Music which abandons pre-defined structures, and instead discovers structure and meaning through the act of creating sounds. Some examples are live sound performances (exploring the sounds created rather than forcing musical structure), or 'random' cut-and-paste tape manipulation. Often, these extreme forms of experimental music move outside of the true definition of music and rather are experiments of sound.

Some of the main areas of experimental music:

Early Electronic Music: After World War II, the military technology that was used for communications was made available to musicians, who used this technology for early experiments in electronic music. Pierre Henry and Pierre Schaeffer pioneered the genre of musique concrète, while Iannis Xenakis, Edgard Varèse, Steve Reich, Pauline Oliveros, Karlheinz Stockhausen, and many others went on to use electronics in new ways.

Systems/Generative Music: This music is in some ways related to earlier serial music, yet takes the parameterization of musical elements to its extreme. The best known composer in this are is Iannis Xenakis. He took probability theory, game theory, and countless other mathematical and architectural models and applied them to musical elements. With the advent of computers, many composers now compose algorithmic music with the aid of software such as MAX.

Chance/Aleatory Music: This music was pioneered by John Cage. While his earlier pieces explored new rhythmic, structural, and timbral realms with the use of "square root rhythm" and prepared piano, he moved on to chance operations with his seminal Music of Changes for piano (1951). In this piece, the sequence of musical elements was determined compositionally by flipping coins. Cage went on to continue using chance operations for the rest of his life, though after the early 1950s, he used the oracles of the I Ching. Other notable composers who have used chance and indeterminacy operations in their music: Karlheinz Stockhausen, Pierre Boulez, and many others.

Minimalist Music: Considered by many to have been started by Terry Riley with In C (1963), minimalism is characterized by usually diatonic harmony, a pulsing rhythm, and repetitive phrasing. Often these materials are subjected to musical processes, such as phasing. Other notable composers in this genre are Steve Reich, Philip Glass, La Monte Young, and Gavin Bryars.
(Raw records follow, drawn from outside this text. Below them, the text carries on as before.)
import Summits.HubbardSuperconductivity.HubbardSuperconductivity.Theorems.AnisotropyChordTransferFibre3FinXDEvalW

/-!
# Route `AnisotropyChord` / H0 rotor rung: FIN per-`L` row-D (KT-2a″) cell facts, `L = 18`, cells 31–31

Kernel facts `xdCellAny0 18 (49/50) la lb aD = true` (in-kernel point tables, zero data; `decide +kernel`) for the combined-cell
grid of `L = 18` (g5 design, 1–2.5 % cells); assembled in `…FinXDEighteen`.  Prover seat `hubbard-h0-rotor-p3` g7; helper for piece A =
stmt-HubbardSuperconductivity-23918 of rung 19089 (`--supports`, helper class).  WHAT THIS IS NOT: nothing here proves superconductivity in the
Hubbard model (rotor TARGET as worded stays FALSE, g15 verdict); kernel facts for ONE hypothesis of ONE conditional reduction.
-/

set_option linter.dupNamespace false
set_option autoImplicit false

namespace Summit.HubbardSuperconductivity.HubbardSuperconductivity.Theorems.AnisotropyChord.Transfer.Fibre3

namespace FinXD

/-- cell 31 of `L = 18` (`cert`). [folklore] -/
theorem xd18_31 : xdCellAny0 18 (49/50 : ℚ) 365993610493755 375143450756099 (2/25 : ℚ) = true := by (rw [← xdCellAnyW0_eq]; decide +kernel)

end FinXD

end Summit.HubbardSuperconductivity.HubbardSuperconductivity.Theorems.AnisotropyChord.Transfer.Fibre3
/-- **Primes in a block** `(s, s + L]`, `x/4 ≤ s ≤ x`, `L ≤ x/4`, from
`|ϑ(y) − y| ≤ C y/(log y)^A`: if `2^{A+3} C x/(log x)^A ≤ L` then
`#{primes} · log x ≤ 3 L`. [folklore] -/
theorem card_primes_block_mul_log_le {C x : ℝ} {A s L : ℕ} (hC0 : 0 ≤ C)
    (hC : ∀ y : ℝ, 2 ≤ y → |Chebyshev.theta y - y| ≤ C * y / Real.log y ^ A)
    (hx : 256 ≤ x) (hs1 : x / 4 ≤ s) (hs2 : (s : ℝ) ≤ x) (hLx : (L : ℝ) ≤ x / 4)
    (hLlow : 2 ^ (A + 3) * C * (x / Real.log x ^ A) ≤ L) :
    (((Ioc s (s + L)).filter Nat.Prime).card : ℝ) * Real.log x ≤ 3 * L := by
  have h1 := card_primes_Ioc_mul_log_le (Nat.le_add_right s L)
  push_cast at h1
  have h2 := (abs_le.mp (hC ((s : ℝ) + L) (by linarith))).2
  have h3 := (abs_le.mp (hC s (by linarith))).1
  have h4 := err_high (A := A) hC0 (by linarith) (by linarith : x / 4 ≤ (s : ℝ) + L) (by linarith)
  have h5 := err_high (A := A) hC0 (by linarith) hs1 (by linarith)
  have h6 : Real.log x / 2 ≤ Real.log ((s : ℝ) + 1) :=
    half_log_le_log (by linarith) (by linarith)
  have h7 := mul_le_mul_of_nonneg_left h6
    (Nat.cast_nonneg ((Ioc s (s + L)).filter Nat.Prime).card)
  have h8 : (2 : ℝ) ^ (A + 3) = 4 * 2 ^ (A + 1) := by ring
  rw [h8] at hLlow
  linarith

/-- **The fibre over one prime** `p ≤ x^{1/2}` of the block `(s, s + L]` (`x/4 ≤ s`,
`s + L ≤ 2x`): if `2 · 4^{A+1} C x/(log x)^A ≤ L` then
`L/(2p) ≤ #{primes q ∈ (s/p, (s+L)/p]} · log(2x)`. [folklore] -/
theorem div_le_card_fiber_mul_log {C x : ℝ} {A s L p : ℕ} (hC0 : 0 ≤ C)
    (hC : ∀ y : ℝ, 2 ≤ y → |Chebyshev.theta y - y| ≤ C * y / Real.log y ^ A)
    (hx : 256 ≤ x) (hs1 : x / 4 ≤ s) (hsL : (s : ℝ) + L ≤ 2 * x) (hp : p.Prime)
    (hpx : (p : ℝ) ≤ x ^ (1 / 2 : ℝ)) (hLlow : 2 * 4 ^ (A + 1) * C * (x / Real.log x ^ A) ≤ L) :
    (L : ℝ) / (2 * p) ≤
      (((Ioc (s / p) ((s + L) / p)).filter Nat.Prime).card : ℝ) * Real.log (2 * x) := by
  have hx0 : 0 < x := by linarith
  have hp0 : (0 : ℝ) < p := by exact_mod_cast hp.pos
  set t : ℕ := s + L with htdef
  have htcast : (t : ℝ) = s + L := by rw [htdef]; push_cast; ring
  have hst : s ≤ t := Nat.le_add_right s L
  have hab : s / p ≤ t / p := Nat.div_le_div_right hst
  have hsqrt : x ^ (1 / 2 : ℝ) * x ^ (1 / 2 : ℝ) = x := by
    rw [← Real.rpow_add hx0]; norm_num
  -- heights `s/p ≤ t/p`
  have hys : x ^ (1 / 2 : ℝ) / 4 ≤ (s : ℝ) / p := by
    rw [div_le_div_iff₀ (by norm_num) hp0]
    calc x ^ (1 / 2 : ℝ) * p ≤ x ^ (1 / 2 : ℝ) * x ^ (1 / 2 : ℝ) :=
          mul_le_mul_of_nonneg_left hpx (Real.rpow_nonneg hx0.le _)
      _ = x := hsqrt
      _ ≤ s * 4 := by linarith
  have h16 : 16 ≤ x ^ (1 / 2 : ℝ) := by
    nlinarith [Real.rpow_nonneg hx0.le (1 / 2 : ℝ)]
  have hys2 : (2 : ℝ) ≤ (s : ℝ) / p := le_trans (by linarith) hys
  have hyt : (s : ℝ) / p ≤ (t : ℝ) / p := div_le_div_of_nonneg_right (by exact_mod_cast hst) hp0.le
  have hθ : Chebyshev.theta ↑(t / p) - Chebyshev.theta ↑(s / p) =
      Chebyshev.theta ((t : ℝ) / p) - Chebyshev.theta ((s : ℝ) / p) := by
    rw [Chebyshev.theta_eq_theta_coe_floor ((t : ℝ) / p),
      Chebyshev.theta_eq_theta_coe_floor ((s : ℝ) / p), Nat.floor_div_eq_div,
      Nat.floor_div_eq_div]
  have h1 := theta_sub_theta_le_card_primes_Ioc_mul_log hab
  have h2 := (abs_le.mp (hC _ (hys2.trans hyt))).1
  have h3 := (abs_le.mp (hC _ hys2)).2
  have h4 := err_low (A := A) hC0 hx (hys.trans hyt) le_rfl
  have h5 := err_low (A := A) hC0 hx hys hyt
  have hdiff : (t : ℝ) / p - (s : ℝ) / p = L / p := by rw [htcast]; ring
  have hlx : 0 < Real.log x := Real.log_pos (by linarith)
  have hY : (t : ℝ) / p / Real.log x ^ A ≤ 2 * (x / Real.log x ^ A) / p := by
    calc (t : ℝ) / p / Real.log x ^ A ≤ 2 * x / p / Real.log x ^ A :=
          div_le_div_of_nonneg_right (div_le_div_of_nonneg_right (by rw [htcast]; exact hsL)
            hp0.le) (pow_nonneg hlx.le A)
      _ = 2 * (x / Real.log x ^ A) / p := by ring
  have hE : 4 ^ A * C * ((t : ℝ) / p / Real.log x ^ A) +
      4 ^ A * C * ((t : ℝ) / p / Real.log x ^ A) ≤ (L : ℝ) / (2 * p) := by
    have h6 : 4 ^ A * C * ((t : ℝ) / p / Real.log x ^ A) ≤
        4 ^ A * C * (2 * (x / Real.log x ^ A) / p) :=
      mul_le_mul_of_nonneg_left hY (by positivity)
    have h7 : 4 ^ A * C * (2 * (x / Real.log x ^ A) / p) +
        4 ^ A * C * (2 * (x / Real.log x ^ A) / p) =
          (2 * 4 ^ (A + 1) * C * (x / Real.log x ^ A)) / (2 * p) := by
      field_simp
      ring
    have h8 : (2 * 4 ^ (A + 1) * C * (x / Real.log x ^ A)) / (2 * p) ≤ (L : ℝ) / (2 * p) :=
      div_le_div_of_nonneg_right hLlow (by positivity)
    linarith
  -- `log b ≤ log (2x)`
  set F : ℕ := ((Ioc (s / p) (t / p)).filter Nat.Prime).card with hF
  have hlogb : (F : ℝ) * Real.log ↑(t / p) ≤ F * Real.log (2 * x) := by
    refine mul_le_mul_of_nonneg_left ?_ (Nat.cast_nonneg _)
    rcases Nat.eq_zero_or_pos (t / p) with hb0 | hb0
    · rw [hb0, Nat.cast_zero, Real.log_zero]; exact Real.log_nonneg (by linarith)
    · refine Real.log_le_log (by exact_mod_cast hb0) ?_
      calc ((t / p : ℕ) : ℝ) ≤ (t : ℝ) / p := Nat.cast_div_le
        _ ≤ t := div_le_self (Nat.cast_nonneg _) (by exact_mod_cast hp.one_lt.le)
        _ ≤ 2 * x := by rw [htcast]; exact hsL
  rw [hθ] at h1
  have hL2 : (L : ℝ) / (2 * p) = L / p / 2 := by ring
  linarith
/-! ## The budget is eventually sublinear (any constant factor) -/

/-- For `a < 1` the budget `⌊C n^a + C⌋₊` eventually satisfies `K ⌊C n^a + C⌋₊ + 3 ≤ n`, beyond
any prescribed `m`. [folklore] -/
theorem exists_mul_floor_add_three_le (C : ℝ) {a : ℝ} (ha : a < 1) (K m : ℕ) :
    ∃ n : ℕ, m ≤ n ∧ K * ⌊C * (n : ℝ) ^ a + C⌋₊ + 3 ≤ n := by
  set C' := max C 0 with hC'
  have hC'0 : 0 ≤ C' := le_max_right _ _
  have hCC' : C ≤ C' := le_max_left _ _
  have hδ : 0 < 1 - a := by linarith
  have h1 : ∀ᶠ n : ℕ in atTop, 2 * K * C' ≤ (n : ℝ) ^ (1 - a) :=
    ((tendsto_rpow_atTop hδ).comp tendsto_natCast_atTop_atTop).eventually_ge_atTop _
  have h2 : ∀ᶠ n : ℕ in atTop, 2 * K * C' + 6 ≤ (n : ℝ) :=
    tendsto_natCast_atTop_atTop.eventually_ge_atTop _
  have h3 : ∀ᶠ n : ℕ in atTop, max m 1 ≤ n := eventually_ge_atTop _
  obtain ⟨n, hn1, hn2, hn3⟩ := (h1.and (h2.and h3)).exists
  refine ⟨n, le_of_max_le_left hn3, ?_⟩
  have hn0 : (0 : ℝ) < n := by exact_mod_cast (by omega : 0 < n)
  have hna : (0 : ℝ) ≤ (n : ℝ) ^ a := Real.rpow_nonneg hn0.le a
  have hK0 : (0 : ℝ) ≤ K := Nat.cast_nonneg K
  have hfloor : (⌊C * (n : ℝ) ^ a + C⌋₊ : ℝ) ≤ C' * (n : ℝ) ^ a + C' := by
    have hle : C * (n : ℝ) ^ a + C ≤ C' * (n : ℝ) ^ a + C' :=
      add_le_add (mul_le_mul_of_nonneg_right hCC' hna) hCC'
    rcases le_or_gt 0 (C * (n : ℝ) ^ a + C) with h0 | h0
    · exact (Nat.floor_le h0).trans hle
    · rw [Nat.floor_of_nonpos h0.le, Nat.cast_zero]
      positivity
  have hkey : 2 * K * C' * (n : ℝ) ^ a ≤ n := by
    calc 2 * K * C' * (n : ℝ) ^ a ≤ (n : ℝ) ^ (1 - a) * (n : ℝ) ^ a :=
          mul_le_mul_of_nonneg_right hn1 hna
      _ = n := by rw [← Real.rpow_add hn0, sub_add_cancel, Real.rpow_one]
  have h : ((K * ⌊C * (n : ℝ) ^ a + C⌋₊ + 3 : ℕ) : ℝ) ≤ n := by
    push_cast
    have hKf : (K : ℝ) * ⌊C * (n : ℝ) ^ a + C⌋₊ ≤ K * (C' * (n : ℝ) ^ a + C') :=
      mul_le_mul_of_nonneg_left hfloor hK0
    nlinarith [hKf, hkey, hn2, hC'0, hna, hK0]
  exact_mod_cast h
Conceptual/Transcendental Music: This area of experimental music is, by definition, hard to classify, because the music in the genre is often combined with conceptual art, and transcends genre-based distinctions. Influenced by the minimalists, aleatory composers, and conceptual art movements such as Fluxus, this music is often represented through text-based or graphical scores, and sometimes includes improvisation. Composers in this group include La Monte Young, Pauline Oliveros, and Cornelius Cardew.

Improvisation: Experimental improvisors often fuse noise, traditional musics, and jazz . Notable experimental improvisors include Pauline Oliveros and the Deep Listening Band, Anthony Braxton, Cecil Taylor, Cornelius Cardew and AMM, and Fred Frith.

New experimental music continues to be made every day. Current musicians such as Diamanda Galas, Laurie Anderson, Ikue Mori, John Zorn, Kaffe Matthews, and others push boundaries and genres. Indeed, this new music is so new that there have yet to be classifications invented for much of it.

Experimental music relies on the concept of the composition itself having an uncertain performance. The idea being that the composer no longer controls every aspect of the composition, that some parts are left as variables. That there is the possibility of two completely different performances of the same piece.

A very renowned piece is 4'33" by John Cage. Although no longer relevant in terms of today's music. At its time it was one of the first pieces of experimental music composed.

Other experimental pieces include the use of the audience in the very make up of the piece. So that each individual performance varies with the audience.

However the term 'Experimental Music' is often mis-used to define music that is, rather, not an experiment in itself. But rather breaks the musical rules and confines that have supposedly been imposed.

Artists such as Moby (see below) are not really experimental musicians. It can be argued that the music that they create was an experiment originally. As It was.

If anyone attempts to create music by melding and breaking genre's in a way that has not been done before, it is, in a sense, experimental. But it is not to be assumed that their music is experimental. It is instead only themselves who have experimented, and only once usually.

There are also bands such as Pink Floyd and Radiohead, who experiment many times over their musical careers. But they are not experimental musicians, nor do they create experimental music.

Their experiment is only that they are bending/breaking genre's. Not that they are composing music as an experiment.

An experimental piece has only the confines that the composer must be uncertain as to how the piece will sound, when performed, and performance to performance.